A second set of techniques relies on affinity purification of ribosomes, analogous to the RNA-binding protein immunoprecipitation (RIP)–based techniques (Keene et al. 2006). These methods allow for identification and quantification of translating mRNAs (Fig. 3B). In one application, the ribosomal protein Rpl16 in yeast was modified by addition of a protein A tag to allow purification of mRNAs associated with ribosomes (Halbeisen et al. 2009). Similarly, a hemagglutinin (HA) tag was used to mark ribosomal protein Rpl22 in mouse (Sanz et al. 2009). Importantly, the HA tagging of Rpl22 was dependent on the activity of Cre recombinase, allowing analysis of mRNA translation in a selected cell type in vivo when combined with cell-type-specific Cre expression (Sanz et al. 2009). Another approach is based on the capture of Hsp70 chaperones associated with polysomes (Kudo et al. 2010). Theoretically, the efficiency of immunoprecipitation depends on the number of associated ribosomes, thereby reflecting translational activity.

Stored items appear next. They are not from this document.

import Summits.ABC.ABC.Theses.IsogenyGlueCongruence
import Summits.ABC.ABC.Theorems.IsogenyGlueCongruenceEllipticGluingPrimeBoundStubIsotypicBranchPolyOf
import Summits.ABC.ABC.Theorems.IsogenyGlueCongruenceEllipticGluingPrimeBoundStubCMIsotypicCoreOfAux2
import Literature.NumberTheory.EllipticCurves.MasserWustholzSurjectivity
import Literature.NumberTheory.EllipticCurves.CMTorsionGaloisImage
import HarnessLib

/-!
# Crux `EllipticGluingPrimeBound`, line Sketch — stub `stub_irreducibleThreshold`
# (irreducibility of `W[ℓ]` beyond a height-dependent threshold, from the two isotypic-branch facts)

Stub `stub_irreducibleThreshold` (NEW in skeleton v9) of line `Sketch` (isotypic–Minkowski
reduction) of crux U `Summit.ABC.ABC.Theses.IsogenyGlueCongruence.EllipticGluingPrimeBound`
(stmt-ABC-13919).  In v9 Mazur's isogeny theorem is no longer an input of the line: the
irreducibility of the `Γ_ℚ`-module `W[ℓ]` that the dichotomy needs is supplied, beyond a
HEIGHT-DEPENDENT threshold `max(L₀, c · max(1, h_F(W))^γ)`, by the two named facts the isotypic
branch consumes anyway, taken here as HYPOTHESES (registered neighbours
`stub_masserWustholzSurjective`, `stub_cmTorsionCartanImage`):

* `Literature.NumberTheory.EllipticCurves.masserWustholz_surjective_modEll` (Masser–Wüstholz 1993:
  non-CM `W/ℚ`, `ℓ > c · max(1, h_F(W))^γ` ⟹ `ρ̄_{W,ℓ}` surjective);
* `Literature.NumberTheory.EllipticCurves.cmTorsion_cartanImage` (the CM torsion fact: `√D` on
  `W[ℓ]`, its quadratic twisting character, the `12`-th powers of the Cartan in the image of `Γ_K`,
  for CM `W/ℚ` and `ℓ > L₀`).

**Statement.** MW fact → CM fact → there are `L₀ : ℕ`, `c γ : ℝ`, `0 ≤ γ`, such that for every
elliptic `W/ℚ` and every prime `ℓ` with `L₀ < ℓ` and `c · max(1, h_F(W))^γ < ℓ`, `W[ℓ]` is an
irreducible `Γ_ℚ`-module (`WeierstrassCurve.HasIrreducibleModPGaloisRep`).

**Proof** (composition by name of two LANDED theorems of the line). Take `c, γ` from the MW fact
and `L₀` from `CMIsotypicCore.irreducible_of_cmCartanImage` (helpers 2/2 of
`stub_CMIsotypicCoreOf`, whose hypothesis is verbatim the body of `cmTorsion_cartanImage`). For a
CM curve the latter gives irreducibility at `ℓ > L₀`; for a non-CM curve the MW fact gives a
surjective mod-`ℓ` image at `ℓ > c · max(1, h_F(W))^γ`, hence irreducibility by
`surjective_irreducible_scalar_of_surjective` (file `…StubIsotypicBranchPolyOf`). Everything is
proved (axioms `propext`, `Classical.choice`, `Quot.sound`); no `def`, no named fact is vendored
(the two facts are hypotheses, discharged by the neighbours in the skeleton).
-/

noncomputable section

-- `Summit.<Summit>.<Problem>` is the mandated summit-side namespace (CONVENTIONS §2); for the
-- single-conjunct summit `ABC` the two coincide, so the duplicate `ABC.ABC` is deliberate.
set_option linter.dupNamespace false

namespace Summit.ABC.ABC.Theorems.IsotypicMinkowski

open CategoryTheory CategoryTheory.Limits AlgebraicGeometry
open Literature.AlgebraicGeometry.Motives
open Summit.ABC.ABC.Theses.IsogenyGlueCongruence

/-- **Irreducibility threshold from the two isotypic-branch facts** (stub `stub_irreducibleThreshold`
of line `Sketch`, v9). From the Masser–Wüstholz fact (non-CM `W`: surjective mod-`ℓ` image for
`ℓ > c · max(1, h_F(W))^γ`, hence irreducible — `surjective_irreducible_scalar_of_surjective`) and
the CM torsion fact (CM `W`: `CMIsotypicCore.irreducible_of_cmCartanImage` beyond its `L₀`):
`W[ℓ]` is an irreducible `Γ_ℚ`-module for every prime `ℓ > L₀` with `c · max(1, h_F(W))^γ < ℓ`.
[folklore] -/
theorem stub_irreducibleThreshold :
    Literature.NumberTheory.EllipticCurves.masserWustholz_surjective_modEll →
    Literature.NumberTheory.EllipticCurves.cmTorsion_cartanImage →
    ∃ (L₀ : ℕ) (c γ : ℝ), 0 ≤ γ ∧ ∀ (W : WeierstrassCurve ℚ) [W.IsElliptic] (ℓ : ℕ), ℓ.Prime →
      L₀ < ℓ → c * (max 1 W.stableFaltingsHeight) ^ γ < ℓ → W.HasIrreducibleModPGaloisRep ℓ := by
  intro hMW hCM
  obtain ⟨c, γ, hγ, hmw⟩ := hMW
  obtain ⟨L₀, hcm⟩ := CMIsotypicCore.irreducible_of_cmCartanImage hCM
  refine ⟨L₀, c, γ, hγ, ?_⟩
  intro W _ ℓ hℓ hL hc
  by_cases h : W.HasCM
  · exact hcm W h ℓ hℓ hL
  · exact (surjective_irreducible_scalar_of_surjective hℓ (hmw W h ℓ hℓ hc)).1

/-- **Curried form** of `stub_irreducibleThreshold` (same content, hypotheses named), for consumers
that hold the two facts as named hypotheses. [folklore] -/
theorem irreducibleThreshold_of_facts
    (hMW : Literature.NumberTheory.EllipticCurves.masserWustholz_surjective_modEll)
    (hCM : Literature.NumberTheory.EllipticCurves.cmTorsion_cartanImage) :
    ∃ (L₀ : ℕ) (c γ : ℝ), 0 ≤ γ ∧ ∀ (W : WeierstrassCurve ℚ) [W.IsElliptic] (ℓ : ℕ), ℓ.Prime →
      L₀ < ℓ → c * (max 1 W.stableFaltingsHeight) ^ γ < ℓ → W.HasIrreducibleModPGaloisRep ℓ :=
  stub_irreducibleThreshold hMW hCM

end Summit.ABC.ABC.Theorems.IsotypicMinkowski

end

However, the precise number of ribosomes per mRNA is unknown.
A new technique named ribosome profiling has recently been developed (Ingolia et al. 2009), which is designed to identify open reading frames (ORFs) and quantitatively examine ribosome association with mRNAs. The technique involves two steps: isolation of mRNA fragments that are protected by ribosomes (ribosome-protected fragments [RPF]) from RNase treatment, and identification and quantification of the fragments by RNA-seq (Ingolia et al. 2009). For simplicity, this method is called RPF-seq here. Because RNA fragments are size-selected to obtain those corresponding to the expected footprint of the ribosome (Fig. 3C), RPF data reveal the locations of ribosomes on mRNA. As such, detailed quantitative examination of all steps of mRNA translation, including initiation, elongation, and termination, becomes possible. RPF-seq was first used to examine translational control in budding yeast under rich and starvation conditions (Ingolia et al. 2009). More recent studies using RPF-seq have assessed translation in several systems, including mouse embryonic stem cells (Ingolia et al. 2011), meiosis in yeast (Brar et al. 2012), and microRNA-mediated suppression of gene expression (Bazzini et al. 2012).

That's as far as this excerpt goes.